第1巻 第24章 — 中級悪魔(ミッドレベル・デーモン)
エマとデイヴィッドの前に、激怒した悪魔が立ちはだかっていた。
その黒ずんだ肉体には無数の深い傷が刻まれ、滴る血が地面に落ちるたび、じゅうっと音を立てて煙を上げた。

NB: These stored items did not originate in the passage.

import Summits.CriticalPhenomena.PercolationContinuityZ3.Theorems.Transplant.PlanarSkeletonNeg1
import Summits.CriticalPhenomena.PercolationContinuityZ3.Theorems.Transplant.PlanarSkeletonCriticalProbLtOne
import HarnessLib

/-!
# The node variant D″(κ′): `PlanarSkeletonNegFrom` = the one-type `{±1}` interface with (κ) weakened to "cylinders connected FROM SOME
# WIDTH `ℓ₀` ON", and the drop node `SamePDropOfSkeletonNegFrom₁` over it (`@[conjecture]`, OPEN, never asserted)

builds on p205010 (kernel theorem, internal audit signed; external expert review pending) — nothing in this file uses p205010; NOTHING is claimed
about the node (it is OPEN).  Lane `prim-bschramm`, seat `prim-bschramm-p4` gen 12 (PART C3: INPUT(G) as weak as possible); helper file
(`--supports stmt-CriticalPhenomena-4575 --as helper`).  DEFINITIONS + immediate reductions only.

WHY (P4-GENERAL §33.1/§33.5/§34.4).  The closed `{±1}` node `samePDropOfSkeletonNeg₁_holds` (p329520) asks (κ): the cylinder of EVERY half-width
`ℓ ≥ 1` at the base vertex is connected.  On a Cayley graph this is "`C_1` connected", which FAILS for the letters-only Cayley graphs of the free
nilpotent groups `N_{m,c}`, `c ≥ 4` (the box-1 kernel loops generate a rank-4 subgroup of `γ₂ ≅ ℤ^{≥ 6}`; GAP certificate j157698), although for
them SOME cylinder is connected (finitely generated kernel) and Φ2 at `p_c` is ALREADY a theorem for every width (thick frames,
`CylData₂.theta_cyl_criticalProb_eq_zeroE`).  §34.4 shows that neither re-coordinatisation with standard symmetries nor `p_c`-preserving graph
surgery can manufacture (κ); the census §33.5 records that the node's proof consumes (κ) at four places, all at free or large widths.  Hence the
ONE remaining Cayley-side input of this lineage is the interface field itself, and this file types its weakening:
* `PlanarSkeletonNegFrom G` — `PlanarSkeletonNeg` verbatim except a width `ℓ₀ : ℕ` and (κ′) `cyl_connected : ∀ t ∈ types, ∀ ℓ ≥ ℓ₀, …`;
  `cyl`, `CylSubcritical` verbatim; `PlanarSkeletonNeg.toNegFrom` (`ℓ₀ = 1`); `isQuasiTransitive`, `criticalProb_lt_one` (frames / steps only);
* **`SamePDropOfSkeletonNegFrom₁`** (OPEN): the one-type `{±1}` drop node over (κ′); `samePDropOfSkeletonNeg₁_of_negFrom₁` (it implies the
  closed node's statement — the converse is the open content); normal form `…_iff_critical`; `continuity_of_negFromNode₁` (the customers'
  one-liner: one type, `G` connected, Φ2 at `p_c` ⟹ `θ_t(p_c) = 0`, uniqueness by the Hutchcroft / Burton–Keane split, `p_c < 1` by the steps).
CUSTOMERS (file `CayleySkeletonFrom`, conditional on this node): every `Cay(Γ;S)` with an additive unit-range skeleton, ONE reversing automorphism
and a finitely generated kernel — in particular the letters-only `N_{m+2,c+1}` of EVERY class.
[cite: KozmaNitzan2024, §1 p. 2 (approach 1); §4 pp. 15–17 (Lemma 8, the role of the lattice symmetries)] [cite: BenjaminiSchramm1996, Conj. 4]
-/

noncomputable section

namespace Summit.CriticalPhenomena.PercolationContinuityZ3.Theorems.Transplant

open MeasureTheory Literature.Probability.Percolation Literature.Probability.LatticeModels
open Literature.Barriers.CriticalPhenomena (IsQuasiTransitive IsGraphAmenable HasExponentialGrowth
  hasExponentialGrowth_of_not_isGraphAmenable Hutchcroft2016_noPercolationAtCriticality_holds BurtonKeane1989_atMostOneInfiniteCluster_holds
  countable_of_connected_of_locallyFinite)
open scoped Classical

/-- **Planar skeleton with the central inversion and cylinders connected FROM SOME WIDTH ON** (interface of the node variant D″(κ′)):
`PlanarSkeletonNeg` with (κ) replaced by (κ′) `∃ ℓ₀, ∀ ℓ ≥ ℓ₀, cylinders connected` (the width is a field). [cite: KozmaNitzan2024, §4 p. 16 (Lemma 8)] -/
structure PlanarSkeletonNegFrom {V : Type} (G : SimpleGraph V) [G.LocallyFinite] where
  /-- the skeleton map `φ : V → ℤ²` -/
  φ : V → Site 2
  /-- `φ` is 1-Lipschitz in the sup-norm along edges -/
  lip : ∀ ⦃u v : V⦄, G.Adj u v → ∀ i : Fin 2, |φ u i - φ v i| ≤ 1
  /-- finitely many base vertices (one per frame type) -/
  types : Finset V
  /-- FRAMES: every vertex is the image of a base vertex under an automorphism translating the skeleton -/
  frame : ∀ v : V, ∃ t ∈ types, ∃ α : G ≃g G, α t = v ∧ ∀ w, φ (α w) = φ w + (φ v - φ t)
  /-- THE CENTRAL INVERSION: at each base vertex an automorphism fixing it and reversing the relative skeleton coordinate -/
  neg : ∀ t ∈ types, ∃ α : G ≃g G, α t = t ∧ ∀ w, φ (α w) - φ t = -(φ w - φ t)
  /-- (μ) a degree bound -/
  Δ : ℕ
  /-- every vertex has degree `≤ Δ` -/
  degree_le : ∀ v : V, G.degree v ≤ Δ
  /-- (ι) outward unit steps in every skeleton direction at every vertex -/
  step : ∀ (v : V) (i : Fin 2) (σ : ℤˣ), ∃ v' : V, G.Adj v v' ∧ φ v' = φ v + Pi.single i (σ : ℤ)
  /-- (κ′) the width from which on cylinders are connected -/
  ℓ₀ : ℕ
  /-- (κ′) the graph induced on each cylinder of half-width `ℓ ≥ ℓ₀` at a base vertex is connected -/
  cyl_connected : ∀ t ∈ types, ∀ ℓ : ℕ, ℓ₀ ≤ ℓ → (G.induce {w | φ w - φ t ∈ box 2 ℓ}).Connected

namespace PlanarSkeletonNegFrom

variable {V : Type} {G : SimpleGraph V} [G.LocallyFinite] (Φ : PlanarSkeletonNegFrom G)

/-- Cylinder of half-width `ℓ` at `t`. [cite: KozmaNitzan2024, §4 p. 15 (boxes)] -/
def cyl (t : V) (ℓ : ℕ) : Set V := {w | Φ.φ w - Φ.φ t ∈ box 2 ℓ}

/-- **Input Φ2 at density `p`**: the induced graph of every cylinder (EVERY width) at a base vertex has `θ = 0` at `p`.
[cite: MartineauSevero2019, Cor. 2.2] -/
def CylSubcritical (p : unitInterval) : Prop :=
  ∀ t ∈ Φ.types, ∀ ℓ : ℕ,
    theta (G.induce (Φ.cyl t ℓ)) ⟨t, show Φ.φ t - Φ.φ t ∈ box 2 ℓ by rw [sub_self]; exact zero_mem_box 2 ℓ⟩ p = 0

include Φ in
/-- Frames with finitely many types make `G` quasi-transitive. [cite: Hutchcroft2016, §1 (finitely many Aut(G)-orbits)] -/
theorem isQuasiTransitive : IsQuasiTransitive G := by
  refine ⟨Φ.types, fun v => ?_⟩
  obtain ⟨t, ht, α, hαt, -⟩ := Φ.frame v
  exact ⟨α.symm, by rw [← hαt, RelIso.symm_apply_apply]; exact ht⟩

include Φ in
/-- `p_c < 1` at every vertex of a connected `PlanarSkeletonNegFrom` graph (from the steps alone). [cite: BenjaminiSchramm1996, Thm. 1] -/
theorem criticalProb_lt_one (hc : G.Connected) (t : V) : criticalProb G t < 1 :=
  haveI : Countable V := countable_of_connected_of_locallyFinite G hc t
  Skelφ.criticalProb_lt_one_of_steps (φ := Φ.φ) Φ.step t

end PlanarSkeletonNegFrom

namespace PlanarSkeletonNeg

variable {V : Type} {G : SimpleGraph V} [G.LocallyFinite] (Φ : PlanarSkeletonNeg G)

/-- **Every `PlanarSkeletonNeg` is a `PlanarSkeletonNegFrom`** with `ℓ₀ = 1`. [folklore] -/
def toNegFrom : PlanarSkeletonNegFrom G where
  φ := Φ.φ
  lip := Φ.lip
  types := Φ.types
  frame := Φ.frame
  neg := Φ.neg
  Δ := Φ.Δ
  degree_le := Φ.degree_le
  step := Φ.step
  ℓ₀ := 1
  cyl_connected := Φ.cyl_connected

/-- The base vertices of `toNegFrom` are those of the skeleton. [folklore] -/
@[simp] theorem toNegFrom_types : Φ.toNegFrom.types = Φ.types := rfl

/-- The cylinders of `toNegFrom` are those of the skeleton. [folklore] -/
@[simp] theorem toNegFrom_cyl (t : V) (ℓ : ℕ) : Φ.toNegFrom.cyl t ℓ = Φ.cyl t ℓ := rfl

/-- Cylinder subcriticality is the same statement for `toNegFrom`. [folklore] -/
theorem cylSubcritical_toNegFrom_iff (p : unitInterval) : Φ.toNegFrom.CylSubcritical p ↔ Φ.CylSubcritical p := Iff.rfl

end PlanarSkeletonNeg

/-- TARGET (OPEN — a `Prop`, never asserted; NOT in print): **THE NODE VARIANT D″(κ′)** — the one-type `{±1}` drop node over skeletons whose
cylinders are connected only from some width `ℓ₀` on.  For every connected, locally finite, countable `G` with a `PlanarSkeletonNegFrom` having ONE
base vertex type `t`, every `p < 1` with a.s. uniqueness, subcritical cylinders and `θ_t(p) > 0` there is `q < p` with `θ_t(q) > 0`.  It implies the
closed node's statement `SamePDropOfSkeletonNeg₁` (`samePDropOfSkeletonNeg₁_of_negFrom₁`); the converse is its open content.  Intended proof: the
N1 closure (`SkelNeg1HoldsAllL`) re-run with every consumed cylinder width raised to `max(·, ℓ₀)` (census P4-GENERAL §33.5: four consumers, all at
free or large widths). [cite: KozmaNitzan2024, §1 p. 2 (approach 1), §4 pp. 15–31] [cite: BenjaminiSchramm1996, Conj. 4] -/
@[conjecture] def SamePDropOfSkeletonNegFrom₁ : Prop :=
  ∀ {V : Type} [DecidableEq V] [Countable V] (G : SimpleGraph V) [G.LocallyFinite] (Φ : PlanarSkeletonNegFrom G),
    G.Connected → ∀ t ∈ Φ.types, Φ.types = {t} → ∀ p : unitInterval, (p : ℝ) < 1 →
      (∀ᵐ ω ∂bondPercolation G p, numInfiniteClusters ω ≤ 1) → Φ.CylSubcritical p → 0 < theta G t p →
        ∃ q : unitInterval, (q : ℝ) < p ∧ 0 < theta G t q

/-- **The node variant D″(κ′) implies the (closed) one-type `{±1}` node's statement** (forget that `ℓ₀ = 1`). [folklore] -/
theorem samePDropOfSkeletonNeg₁_of_negFrom₁ (h : SamePDropOfSkeletonNegFrom₁) : SamePDropOfSkeletonNeg₁ :=
  fun G _ Φ hc t ht h1 p hp hU hC hθ => h G Φ.toNegFrom hc t (by rwa [PlanarSkeletonNeg.toNegFrom_types])
    (by rw [PlanarSkeletonNeg.toNegFrom_types, h1]) p hp hU ((PlanarSkeletonNeg.cylSubcritical_toNegFrom_iff Φ p).2 hC) hθ

/-- **Normal form at criticality**: the node variant has content at `p = p_c` only. [cite: BenjaminiSchramm1996, Conj. 4] -/
theorem samePDropOfSkeletonNegFrom₁_iff_critical : SamePDropOfSkeletonNegFrom₁ ↔
    ∀ {V : Type} [DecidableEq V] [Countable V] (G : SimpleGraph V) [G.LocallyFinite] (Φ : PlanarSkeletonNegFrom G),
      G.Connected → ∀ t ∈ Φ.types, Φ.types = {t} → criticalProb G t < 1 →
        (∀ᵐ ω ∂bondPercolation G (criticalProbIOf G t), numInfiniteClusters ω ≤ 1) →
          Φ.CylSubcritical (criticalProbIOf G t) → theta G t (criticalProbIOf G t) = 0 := by
  constructor
  · intro hD V _ _ G _ Φ hc t ht h1 hpc hU hC
    exact theta_criticalProbIOf_eq_zero_of_drop_at G t fun hpos => hD G Φ hc t ht h1 _ (by exact hpc) hU hC hpos
  · intro hK V _ _ G _ Φ hc t ht h1 p hp1 hU hC hθ
    have hge : criticalProb G t ≤ p :=
      not_lt.1 fun hlt => hθ.ne' (theta_eq_zero_of_lt_criticalProb_holds G t p hlt)
    rcases hge.lt_or_eq with hlt | heq
    · have hpc0 : 0 ≤ criticalProb G t := (criticalProb_mem_Icc G t).1
      have hp0 : 0 ≤ (p : ℝ) := p.2.1
      have hq1 : (criticalProb G t + p) / 2 ≤ 1 := by linarith [p.2.2]
      refine ⟨⟨(criticalProb G t + p) / 2, by positivity, hq1⟩, ?_, ?_⟩
      · show (criticalProb G t + (p : ℝ)) / 2 < p
        linarith
      · exact theta_pos_of_criticalProb_lt_holds G t _
          (by show criticalProb G t < (criticalProb G t + (p : ℝ)) / 2; linarith)
    · exfalso
      have e : p = criticalProbIOf G t := Subtype.ext heq.symm
      subst e
      exact hθ.ne' (hK G Φ hc t ht h1 (by exact hp1) hU hC)

/-- **Conditional continuity from the node variant D″(κ′)** (the customers' one-liner): on a connected locally finite graph with a one-type
`PlanarSkeletonNegFrom` and subcritical cylinders at `p_c`, `θ_t(p_c) = 0` — countability, quasi-transitivity, uniqueness (Hutchcroft off amenability,
Burton–Keane on it) and `p_c < 1` come from the skeleton. [cite: BenjaminiSchramm1996, Conj. 4] [cite: Hutchcroft2016, Thm. 1] [cite: LyonsPeres2016, Thm. 7.6] -/
theorem continuity_of_negFromNode₁ (hD : SamePDropOfSkeletonNegFrom₁) {V : Type} (G : SimpleGraph V) [G.LocallyFinite]
    (Φ : PlanarSkeletonNegFrom G) (hc : G.Connected) (t : V) (ht : t ∈ Φ.types) (h1 : Φ.types = {t})
    (hC : Φ.CylSubcritical (criticalProbIOf G t)) : theta G t (criticalProbIOf G t) = 0 := by
  haveI : Countable V := countable_of_connected_of_locallyFinite G hc t
  have hq : IsQuasiTransitive G := Φ.isQuasiTransitive
  by_cases hg : HasExponentialGrowth G
  · exact Hutchcroft2016_noPercolationAtCriticality_holds G hc hq hg t
  · have ha : IsGraphAmenable G := by_contra fun hna => hg (hasExponentialGrowth_of_not_isGraphAmenable G hq hna)
    exact samePDropOfSkeletonNegFrom₁_iff_critical.1 hD G Φ hc t ht h1 (Φ.criticalProb_lt_one hc t)
      (BurtonKeane1989_atMostOneInfiniteCluster_holds G hc hq ha _) hC

end Summit.CriticalPhenomena.PercolationContinuityZ3.Theorems.Transplant

end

森の上空には重たい雲が垂れこめ、昼であるはずの空が夜のように暗く染まっていく。
一滴の雨がデイヴィッドの頬を伝い落ち、やがて天が裂けた。
豪雨が降り注ぎ、巨大な木々の葉を激しく叩きつけ、森は轟音と共に嵐へと変わった。
悪魔は待たなかった。咆哮をあげ、エマへと突進する。
その速さは目にも止まらぬものだったが、エマは身を翻し、辛うじて避ける。
大木の幹に爪が深く突き刺さり、木肌が裂けた。
次の瞬間、デイヴィッドの姿がその横に現れる。
影のように動き、悪魔の攻撃を受け流し、剣を一閃。
刃が悪魔の腕を裂き、血飛沫が雨と混ざって霧のように舞った。
「グアアァァッ!」
獣のような悲鳴が森を震わせる。
怒り狂った悪魔は尾を振り回し、デイヴィッドへ襲いかかる。
しかし、彼はすでにその動きを読んでいた。
雨が彼の輪郭をぼかし、その身はまるで水そのもののように滑る。
エマは黄金の剣を抜き放ち、跳躍する。
横一線の斬撃が稲妻のように閃き、悪魔の前脚を切り裂く。
だが、完全に切り落とすには力が足りなかった。
尾がうなりを上げて彼女へ迫る。
剣が幹に食い込み、抜けない。避ける時間もない。
「動けない……!」
その刹那、闇の中からデイヴィッドが飛び出した。
剣が閃き、尾の軌道を受け止める。
「……クソッ、すげぇ力だ。防いでるんじゃない、流してる…!」
歯を食いしばり、彼は力の流れを逸らす。
エマが剣を抜く隙を作り、片腕で彼女を押し退けた。
「どうやって……?」
「問題ない」
エマの頬を伝うのは雨だけではなかった。
赤い線がこめかみを流れ落ちる。
悪魔の息は荒く、動きは徐々に乱れていく。
「消耗させるんだ」
デイヴィッドの声は低く冷たい。
エマは静かにうなずき、剣を構える。
二人は同時に動いた。
互いの斬撃が交錯し、悪魔を追い詰めていく。
森は雷鳴に震え、稲光が血に染まる地を照らした。
次の瞬間、エマの剣が悪魔の腕を完全に断ち切る。
悲鳴が空を裂き、悪魔は狂ったように突進。
彼女は剣で受け止めたが、衝撃で身体が吹き飛ばされた。
「チッ……!」
デイヴィッドが舌打ちする。
尾が彼を襲う。滑る地面を転がり、すれすれで回避し、そのまま跳び上がる。
「痛みは嫌いだ……だが、感じなきゃ失う」
そう呟くと、彼は左目の布を引き裂いた。
次の瞬間、視界が変わる。
悪魔の全ての動きが、呼吸が、存在が、鮮明に見える。
「見える……全部だ」
怒号を上げ、悪魔が再び突進する。
だがデイヴィッドは、まるで未来を読んでいるかのように動いた。
その動きは冷酷で、淀みがない。
悪魔の攻撃は空を切り、次第に鈍くなる。
「終わりだ」
彼は一息で跳躍し、首筋を切り裂いた。
鈍い音が響き、悪魔の頭が宙を舞う。
血が雨と混じり、大地を染める。
エマが駆け寄る。
倒れた悪魔を見つめ、胸に安堵の表情が浮かんだ。
(彼……また強くなった)
デイヴィッドの前に立ち、静かに言う。
「おめでとう。これがあなたの核よ」
「……本当に?」
「ええ。でも、もう一つ必要ね」
デイヴィッドの顔に影が差す。
彼は知っていた。
この先の道が、さらに過酷であることを。